Não sabia dizer exatamente quando começou a busca. Lembrava-se vagamente de um sonho, um velocípede em direção a um abismo, ele caindo da cama e uma frase que ecoava junto com o despertar no susto: bem-vindo à Terra, Tomas. E tal saudação ao mesmo tempo que irônica, soava intrigante e incitava-lhe a encontrar o interlocutor que lhe estatelou no mundo enquanto lhe dava as boas-vindas. Deveria haver uma celebração em algum lugar do planeta, talvez até dentro dele mesmo.

sábado, novembro 14

pingo

inércia do tempo tal momento
teu olho a vagalumiar o meu
tua boca falando por mim
meu corpo à vontade já
sem consciência de si
eu me diluo em você
deságua-se em mim
viramos gota d'água
escorrendo pela
linha do tempo
que não
passa
passe
amos

s
.

domingo, novembro 8

A dor do parto

Sim, eu conheço a dor do parto. Tenho nascido de mim mesma desde que me descobri uma pessoa viva. Conheço a dor do parto mais do que muitas mulheres que colocaram crianças no mundo e sou mais mãe de mim mesma do que aquela que foi minha progenitora. Não é ingratidão.
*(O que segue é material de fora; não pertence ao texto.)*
import Summits.BirchSwinnertonDyer.BirchSwinnertonDyer.Theorems.ResidualThetaTransportAtTwoSignedMuVanishingAtTwoPlusMultOneOldFamilyEngine
import Summits.BirchSwinnertonDyer.BirchSwinnertonDyer.Theorems.ResidualThetaTransportAtTwoSignedMuVanishingAtTwoPlusMultOneCongruence
import HarnessLib

/-!
# Route `ResidualThetaTransportAtTwo`, crux Kμ⁺ `SignedMuVanishingAtTwoPlus` (stmt-BirchSwinnertonDyer-20689), line
# `birth`, stub `stub_flatMuZeroAtTwo`: the GENERIC old-family engine — `H_S = Σ_{t ∈ S} D_t` over ANY finite set `S ⊂ ℕ⁺`
# of odd divisor indices with `1 ∈ S`, `N₀ t ∣ N_W`; all bookkeeping EXCEPT the `U_p`-identities at the bad primes is discharged
# once and for all

Cell `bsd-wall`, width seat `bsd-wall-rtt-p4-w2` (g4). THEOREMS ONLY; helper `--supports` the crux; closes nothing. BSD is not proved
by this. The four pattern files (`…OldFamilyPrime/PrimeSq/TwoPrimes/PrimePow`) each re-proved the same plumbing (the degeneracy
conjugations `δ_t`, their matrix entries, integrality of `H`, `T_p H = a_p(g) H` off the level); here it is done for a general index
set, so that a new level pattern costs only its `U_p`-identities `T_p H_S = A_p • H_S + 2 • K` (`K` integral) at the primes `p ∣ N_W`.

## What is proved
* `integral_sum`, `heckeT_oldSum_of_not_dvd_level`, `cuspSymbol_oldSum`: plumbing for `H_S = Σ_{t∈S} D_t` (`S : Finset ℕ+`).
* `flatAtTwo_of_namedFacts_of_oldSum`: FLAT at `(W, f)` on the habitat⁺ from the four named facts, a rational newform `g` of level
  `N₀` with eigenvalues `B p`, `B 2` even, `A p ≡ B p` off `N_W`, an index set `S` (odd, `1 ∈ S`, `N₀ t ∣ N_W`), the bad-prime
  identities `T_p H_S = A_p • H_S + 2 • K_p` with `K_p` half-period-integral, and ONE odd doubled plus symbol of `g`.
* `flatAtTwo_turnkey_oldSum`: the same with `A p ≡ B p` off `N_W` discharged from an equivariant `W[2] ≃+ A'[2]`.

References: [AtkinLehner1970] Lemma 15; [DiamondShurman2005] §5.7, Prop. 5.8.5; [Buzzard2000LevelLoweringModTwo] Prop. 2.4;
[DarmonDiamondTaylor1995] Lemma 1.38, Lemma 4.28; [SerreInventiones1972] Prop. 12; [Mazur1978]; [EmertonPollackWeston2006] §4.4.
-/

set_option autoImplicit false
set_option linter.dupNamespace false

noncomputable section

open scoped Classical MatrixGroups ModularForm

open CongruenceSubgroup Field WeierstrassCurve Literature.NumberTheory.EllipticCurves
  Literature.NumberTheory.EllipticCurves.ModularForms Literature.NumberTheory.EllipticCurves.Rank1Residual
  Literature.NumberTheory.IwasawaTheory Summit.BirchSwinnertonDyer.Rank1Residual.Supersingular
  Summit.BirchSwinnertonDyer.BirchSwinnertonDyer.Theses.ResidualThetaTransportAtTwo

namespace Summit.BirchSwinnertonDyer.BirchSwinnertonDyer.Theorems.SignedMuAtTwo

namespace MultOneDictionary

/-! ## §1. Plumbing for `H_S = Σ_{t ∈ S} D_t` -/

section Plumbing

variable {N₀ N : ℕ} [NeZero N₀] [NeZero N]

omit [NeZero N₀] in
/-- Half-period integrality is stable under finite sums. [folklore] -/
theorem integral_sum (g : CuspForm (Gamma0 N₀) 2) {ι : Type*} (s : Finset ι) (F : ι → CuspForm (Gamma0 N) 2)
    (h : ∀ i ∈ s, ∀ γ : Gamma0 N, ∃ m : ℤ, (cuspSymbol (F i) γ).re = m * (plusPeriod g / 2)) :
    ∀ γ : Gamma0 N, ∃ m : ℤ, (cuspSymbol (∑ i ∈ s, F i) γ).re = m * (plusPeriod g / 2) :=
  Finset.sum_induction F (fun K ↦ ∀ γ : Gamma0 N, ∃ m : ℤ, (cuspSymbol K γ).re = m * (plusPeriod g / 2))
    (fun _ _ h₁ h₂ ↦ integral_add g h₁ h₂) (integral_zero g) h

/-- **`T_p H_S = a_p(g) H_S` for `p ∤ N`** (`g` a newform of level `N₀`, all `N₀ t ∣ N`).
[cite: DiamondShurman2005, Prop. 5.2.2 (a), Prop. 5.8.5] [cite: AtkinLehner1970, Lemma 15] -/
theorem heckeT_oldSum_of_not_dvd_level {g : CuspForm (Gamma0 N₀) 2} (hg : IsNewform0 g) (S : Finset ℕ+)
    (hSN : ∀ t ∈ S, N₀ * (t : ℕ) ∣ N) {p : ℕ} (hp : p.Prime) (hpN : ¬ p ∣ N) :
    (haveI : NeZero p := ⟨hp.ne_zero⟩; heckeT (Gamma0 N) 2 p (∑ t ∈ S, degeneracyMap0 N₀ N (t : ℕ) 2 g)) =
      cuspCoeff g p • ∑ t ∈ S, degeneracyMap0 N₀ N (t : ℕ) 2 g := by
  haveI : NeZero p := ⟨hp.ne_zero⟩
  rw [map_sum, Finset.smul_sum]
  exact Finset.sum_congr rfl fun t ht ↦ heckeT_D_of_not_dvd_level' hg hp hpN (hSN t ht)

/-- **The symbol of `H_S`**: `⟨H_S, γ⟩ = Σ_{t ∈ S} ⟨g, δ_t γ⟩` with `δ_t = diag(t,1) γ diag(t,1)⁻¹`.
[cite: DarmonDiamondTaylor1995, Lemma 4.28 (p. 135)] [cite: CremonaAlgorithms1997, §2.4] -/
theorem cuspSymbol_oldSum (g : CuspForm (Gamma0 N₀) 2) (S : Finset ℕ+) (hSN : ∀ t ∈ S, N₀ * (t : ℕ) ∣ N) (γ : Gamma0 N) :
    cuspSymbol (∑ t ∈ S, degeneracyMap0 N₀ N (t : ℕ) 2 g) γ =
      ∑ t ∈ S.attach, cuspSymbol g (Gamma0.degeneracyConjElt (hSN t.1 t.2) γ) := by
  rw [← periodFunctional_apply, map_sum, ← Finset.sum_attach]
  refine Finset.sum_congr rfl fun t _ ↦ ?_
  rw [periodFunctional_apply, cuspSymbol_degeneracyMap0 (hSN t.1 t.2)]
  rfl

end Plumbing

/-! ## §2. FLAT on the habitat⁺ from an old sum with integral `U_p`-defects -/

section Habitat

variable {W : WeierstrassCurve ℚ} [W.IsElliptic] [W.IsGloballyMinimal]

/-- **FLAT at `(W, f)` from a GENERIC old sum.** `W/ℚ` globally minimal, good supersingular at `2`, `a₂(W) = 0`, `Δ_W < 0`,
newform `f` (eigenvalues `A p`); `g` a normalised newform of level `N₀` with rational coefficients, eigenvalues `B p`, `B 2` even,
`A p ≡ B p (mod 2)` for the primes `p ∤ N_W`; an index set `S ⊂ ℕ⁺` of ODD indices with `1 ∈ S` and `N₀ t ∣ N_W` (`t ∈ S`); for
every prime `p ∣ N_W` an identity `T_p H_S = A_p • H_S + 2 • K_p` with `K_p` half-period-integral (`H_S = Σ_{t∈S} D_t`); ONE odd
doubled plus symbol of `g`; the four named facts. THEN `2 ∤ L♭` for every Pollack pair of `f` at `2`.
[cite: Buzzard2000LevelLoweringModTwo, Prop. 2.4] [cite: DarmonDiamondTaylor1995, §1.6 Lemma 1.38 and Lemma 4.28]
[cite: SerreInventiones1972, §1.11 Prop. 12] [cite: Mazur1978, Thm. 1] [cite: EmertonPollackWeston2006, §4.4] -/
theorem flatAtTwo_of_namedFacts_of_oldSum (hBuz : buzzard2000_multiplicityOne_gamma0)
    (hSe : serre1972_supersingular_decompositionSubgroup_image) (hSD : heckeSelfDual_torsionBy_J0)
    (hMK : mazurKenku_exists_cyclic_isogeny)
    (hss : GoodSS W 2) (ha : W.frobeniusTrace 2 = 0) (hΔ : W.Δ < 0) [NeZero (W.conductorNorm ℤ)]
    {f : CuspForm (Gamma0 (W.conductorNorm ℤ)) 2} (hf : IsNewformOf W f)
    (A : ℕ → ℤ) (hA : ∀ p : ℕ, p.Prime → cuspCoeff f p = (A p : ℂ))
    {N₀ : ℕ} [NeZero N₀] (g : CuspForm (Gamma0 N₀) 2) (hg : IsNewform0 g) (hQg : coeffField g = ⊥)
    (B : ℕ → ℤ) (hB : ∀ p : ℕ, p.Prime → cuspCoeff g p = (B p : ℂ)) (haev : Even (B 2))
    (hcongr : ∀ p : ℕ, p.Prime → ¬ p ∣ W.conductorNorm ℤ → ((A p : ℤ) : ZMod 2) = ((B p : ℤ) : ZMod 2))
    (S : Finset ℕ+) (h1S : (1 : ℕ+) ∈ S) (hodd : ∀ t ∈ S, Odd (t : ℕ))
    (hSN : ∀ t ∈ S, N₀ * (t : ℕ) ∣ W.conductorNorm ℤ)
    (hbad : ∀ (p : ℕ) (hp : p.Prime), p ∣ W.conductorNorm ℤ → ∃ K : CuspForm (Gamma0 (W.conductorNorm ℤ)) 2,
      (∀ γ : Gamma0 (W.conductorNorm ℤ), ∃ m : ℤ, (cuspSymbol K γ).re = m * (plusPeriod g / 2)) ∧
      (haveI : NeZero p := ⟨hp.ne_zero⟩; heckeT (Gamma0 (W.conductorNorm ℤ)) 2 p
        (∑ t ∈ S, degeneracyMap0 N₀ (W.conductorNorm ℤ) (t : ℕ) 2 g)) =
        ((A p : ℤ) : ℂ) • (∑ t ∈ S, degeneracyMap0 N₀ (W.conductorNorm ℤ) (t : ℕ) 2 g) + (2 : ℂ) • K)
    (hres : ∃ k : ℕ, 1 ≤ k ∧ ∃ b : ℤ, Odd b ∧ ∃ m : ℤ, Odd m ∧
      ratPlusSymbol g ((b : ℚ) / 4 ^ k) = ratPlusSymbol g 0 + (m : ℚ) / 2) :
    ∀ Lplus Lminus : IwasawaAlgebra 2, IsPollackPair f 2 Lplus Lminus → ¬ PowerSeries.C (2 : ℤ_[2]) ∣ Lminus := by
  have h1 : N₀ * 1 ∣ W.conductorNorm ℤ := by simpa using hSN 1 h1S
  have h2N : ¬ 2 ∣ W.conductorNorm ℤ := by
    rw [W.dvd_conductorNorm_iff_not_hasGoodReductionAtPrime 2, not_not]
    exact hss.1
  have h2N₀ : ¬ 2 ∣ N₀ := fun h ↦ h2N (h.trans ((dvd_mul_right N₀ 1).trans h1))
  have hΩg : plusPeriod g ≠ 0 := (IsNewform0.plusPeriod_pos_holds hg hQg).ne'
  set H : CuspForm (Gamma0 (W.conductorNorm ℤ)) 2 := ∑ t ∈ S, degeneracyMap0 N₀ (W.conductorNorm ℤ) (t : ℕ) 2 g with hHdef
  have hHint : ∀ γ, ∃ m : ℤ, (cuspSymbol H γ).re = m * (plusPeriod g / 2) :=
    integral_sum g S _ fun t ht ↦ integral_degeneracyMap0 g hΩg (hSN t ht)
  -- the degeneracy conjugations, extended by `δ_1` off the index set
  let δ : ℕ → (Gamma0 (W.conductorNorm ℤ) →* Gamma0 N₀) := fun t ↦
    if h : N₀ * t ∣ W.conductorNorm ℤ ∧ t ≠ 0 then (haveI : NeZero t := ⟨h.2⟩; Gamma0.degeneracyConj N₀ _ t h.1)
    else Gamma0.degeneracyConj N₀ _ 1 h1
  have hδ : ∀ (t : ℕ) (h : N₀ * t ∣ W.conductorNorm ℤ) (ht : t ≠ 0) (γ : Gamma0 (W.conductorNorm ℤ)),
      δ t γ = Gamma0.degeneracyConjElt h γ := fun t h ht γ ↦ by
    simp only [δ, dif_pos (show N₀ * t ∣ W.conductorNorm ℤ ∧ t ≠ 0 from ⟨h, ht⟩), Gamma0.degeneracyConj_apply]
  -- the index set as a set of naturals
  let S' : Finset ℕ := S.map ⟨PNat.val, PNat.coe_injective⟩
  have hmem : ∀ {t : ℕ}, t ∈ S' → ∃ t' : ℕ+, t' ∈ S ∧ (t' : ℕ) = t := fun {t} ht ↦ by
    simpa [S'] using ht
  refine flatAtTwo_of_namedFacts hBuz hSe hSD hMK hss ha hΔ hf A hA g hg hQg h2N₀ B hB haev hcongr S'
    ⟨1, Finset.mem_map.mpr ⟨1, h1S, rfl⟩⟩ (fun t ht ↦ ?_) δ (fun t ht γ ↦ ?_) (fun t ht γ ↦ ?_) (fun t ht γ ↦ ?_)
    (fun t ht γ ↦ ?_) (fun t ht γ ↦ ?_) H (fun γ ↦ ?_) (fun p hp hpN ↦ ?_) (fun p hp hpN γ σ hσ mσ mγ hmσ hmγ ↦ ?_) hres
  · obtain ⟨t', ht', rfl⟩ := hmem ht
    exact hodd t' ht'
  · obtain ⟨t', ht', rfl⟩ := hmem ht
    rw [hδ _ (hSN t' ht') (PNat.ne_zero t')]; rfl
  · obtain ⟨t', ht', rfl⟩ := hmem ht
    rw [hδ _ (hSN t' ht') (PNat.ne_zero t')]; rfl
  · obtain ⟨t', ht', rfl⟩ := hmem ht
    rw [hδ _ (hSN t' ht') (PNat.ne_zero t')]; rfl
  · obtain ⟨t', ht', rfl⟩ := hmem ht
    rw [hδ _ (hSN t' ht') (PNat.ne_zero t')]; rfl
  · obtain ⟨t', ht', rfl⟩ := hmem ht
    have hγ := γ.2
    rw [Gamma0_mem] at hγ
    exact (Int.natCast_dvd_natCast.mpr ((dvd_mul_left (t' : ℕ) N₀).trans (hSN t' ht'))).trans
      ((ZMod.intCast_zmod_eq_zero_iff_dvd _ _).mp hγ)
  · rw [hHdef, cuspSymbol_oldSum g S hSN γ, Finset.sum_map, ← Finset.sum_attach S]
    refine Finset.sum_congr rfl fun t _ ↦ ?_
    change cuspSymbol g _ = cuspSymbol g (δ ((t : ℕ+) : ℕ) γ)
    rw [hδ _ (hSN t.1 t.2) (PNat.ne_zero _)]
  · rw [hHdef, heckeT_oldSum_of_not_dvd_level hg S hSN hp hpN, hB p hp]
  · haveI : NeZero p := ⟨hp.ne_zero⟩
    obtain ⟨K, hK, hT⟩ := hbad p hp hpN
    exact hbad_of_two_smul g hΩg H K hK (A p) (by rw [hHdef]; exact hT) γ σ hσ mσ mγ hmσ hmγ

/-- **Generic per-class turnkey.** As `flatAtTwo_of_namedFacts_of_oldSum`, with `A p ≡ B p (mod 2)` off `N_W` discharged from an
equivariant `W[2] ≃+ A'[2]` for an anchor curve `A'` (conductor dividing `N_W`, newform `g`)
(`…MultOneCongruence.eigenvalue_congr_two_of_geomTorsion_equiv`). [cite: Buzzard2000LevelLoweringModTwo, Prop. 2.4]
[cite: DarmonDiamondTaylor1995, §1.6 Lemma 1.38] [cite: SerreInventiones1972, §1.11 Prop. 12] [cite: Mazur1978, Thm. 1] -/
theorem flatAtTwo_turnkey_oldSum (hBuz : buzzard2000_multiplicityOne_gamma0)
    (hSe : serre1972_supersingular_decompositionSubgroup_image) (hSD : heckeSelfDual_torsionBy_J0)
    (hMK : mazurKenku_exists_cyclic_isogeny)
    (hss : GoodSS W 2) (ha : W.frobeniusTrace 2 = 0) (hΔ : W.Δ < 0) [NeZero (W.conductorNorm ℤ)]
    {f : CuspForm (Gamma0 (W.conductorNorm ℤ)) 2} (hf : IsNewformOf W f)
    (A : ℕ → ℤ) (hA : ∀ p : ℕ, p.Prime → cuspCoeff f p = (A p : ℂ))
    (A' : WeierstrassCurve ℚ) [A'.IsElliptic] (hNA : A'.conductorNorm ℤ ∣ W.conductorNorm ℤ)
    (e : geomTorsion W (2 : ℕ) ≃+ geomTorsion A' (2 : ℕ))
    (he : ∀ (σ : absoluteGaloisGroup ℚ) (P : geomTorsion W (2 : ℕ)), e (σ • P) = σ • e P)
    {N₀ : ℕ} [NeZero N₀] (g : CuspForm (Gamma0 N₀) 2) (hg : IsNewformOf A' g)
    (B : ℕ → ℤ) (hB : ∀ p : ℕ, p.Prime → cuspCoeff g p = (B p : ℂ)) (hB2 : Even (B 2))
    (S : Finset ℕ+) (h1S : (1 : ℕ+) ∈ S) (hodd : ∀ t ∈ S, Odd (t : ℕ))
    (hSN : ∀ t ∈ S, N₀ * (t : ℕ) ∣ W.conductorNorm ℤ)
    (hbad : ∀ (p : ℕ) (hp : p.Prime), p ∣ W.conductorNorm ℤ → ∃ K : CuspForm (Gamma0 (W.conductorNorm ℤ)) 2,
      (∀ γ : Gamma0 (W.conductorNorm ℤ), ∃ m : ℤ, (cuspSymbol K γ).re = m * (plusPeriod g / 2)) ∧
      (haveI : NeZero p := ⟨hp.ne_zero⟩; heckeT (Gamma0 (W.conductorNorm ℤ)) 2 p
        (∑ t ∈ S, degeneracyMap0 N₀ (W.conductorNorm ℤ) (t : ℕ) 2 g)) =
        ((A p : ℤ) : ℂ) • (∑ t ∈ S, degeneracyMap0 N₀ (W.conductorNorm ℤ) (t : ℕ) 2 g) + (2 : ℂ) • K)
    (hres : ∃ k : ℕ, 1 ≤ k ∧ ∃ b : ℤ, Odd b ∧ ∃ m : ℤ, Odd m ∧
      ratPlusSymbol g ((b : ℚ) / 4 ^ k) = ratPlusSymbol g 0 + (m : ℚ) / 2) :
    ∀ Lplus Lminus : IwasawaAlgebra 2, IsPollackPair f 2 Lplus Lminus → ¬ PowerSeries.C (2 : ℤ_[2]) ∣ Lminus := by
  have hA2 : A 2 = 0 := by
    have := hA 2 Nat.prime_two
    rw [hf.2 2, W.LFunction_apply_prime_eq_frobeniusTrace 2 hss.1, ha] at this
    exact_mod_cast this.symm
  have hgood := eigenvalue_congr_two_of_geomTorsion_equiv W A' e he hNA hf hg A B hA hB (by rw [hA2]; exact Even.zero) hB2
  exact flatAtTwo_of_namedFacts_of_oldSum hBuz hSe hSD hMK hss ha hΔ hf A hA g hg.1 hg.coeffField_eq_bot B hB hB2 hgood S h1S
    hodd hSN hbad hres

end Habitat

end MultOneDictionary

end Summit.BirchSwinnertonDyer.BirchSwinnertonDyer.Theorems.SignedMuAtTwo

end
Não é nada sagrado. Mãe é mãe é só um palíndromo sem maior mistério. Aqui eu perco o foco, não quero que isso soe como uma malcriação. Até porque desconfio que nunca tenha sido exatamente criada; no máximo até hoje eu me inventei. Se perco o foco espero que quem já tenha passado por uma grande dor, a perda, o parto, a pedra no rim, possa me compreender. É fácil perder o discernimento e muitas vezes a dor é tão aguda que provoca reflexos em outras partes do corpo. Se minha própria progenitora sofreu dor ao expelir este meu corpo mal nascido por no máximo algumas horas, meu trabalho de parto segue agora por mais de vinte e três anos. Com bons intervalos, devo dizer. Tem dias em que a calma do útero repousa sobre mim e eu aceito não nascer e contemplar o mundo da minha bolha uterina. Tem dias que eu morro e embora não seja esta a dor maior, eu engulo meu corpo todo. Eu me trituro e me devoro. Mas tem noites, certas noites, onde eu me encolho pra tentar conter uma dor que estica, um calor que ameaça rasgar minha pele - eu estou nascendo. Uma contração dilata minha mandíbula, eu abro a boca num grito que ainda não tem som pois é abafado pela atmosfera amniótica ao meu redor. Eu quero gritar, mas quero tanto que quero que meu sussurro seja um estrondo. Eu tenho uma bolha de ar dentro de mim que me sufoca. Eu estou nascendo sem anestesia porque a dor é necessária para que haja uma força contrária que me expila de mim. Sinto crescer uma ânsia absurda por alcançar a superfície de mim mesma e estourar meus pulmões. A dor de nascer é a que sinto com mais orgulho. Não existe caminho fácil para expelir a farpa importuna da inexistência.

terça-feira, novembro 3

Luna

Ela sempre se identificou mais com a lua. Tinha mais de refletor do que tinha de luz própria e gostava assim; seu sol era o mundo inteiro. Via a vida como uma série de encontros intercalados por pausas de espírito. Ela era toda outro e solidão. A lua é só, pensava, a luz refletida é pouca e não lhe permite ver todas as outras formas. Mas as tolera como quem desconfia que tudo permanece no mesmo lugar no escuro, tudo tem seu momento de repouso. E quando era dia, estudava muito sobre os contornos, porque tinha um rabo de fera chicoteando entre as costelas. Toda vez que sentia que uma camada sua fora rompida por outra pessoa, o rabo se agitava e era assustador. Estudava até que ponto a fera lhe deixaria ir. Afeto. O que não é feto, o que está formado. O afeto era então a sensação na sua forma perfeita. Mas Luna era toda inacabada, não sabia como encaixar o sentimento pronto em sua superfície desnivelada. Não teria forma, o jeito era lapidá-lo para que se encaixasse ele mesmo em seu próprio solo irregular de Luna que era. A vida dela sob o sol seria então lapidar sentimentos para vesti-los. Sob a lua, repousar na roupagem aquecida e refletir. E a fera assim parecia só um rabo de lagartixa que se recusava a morrer.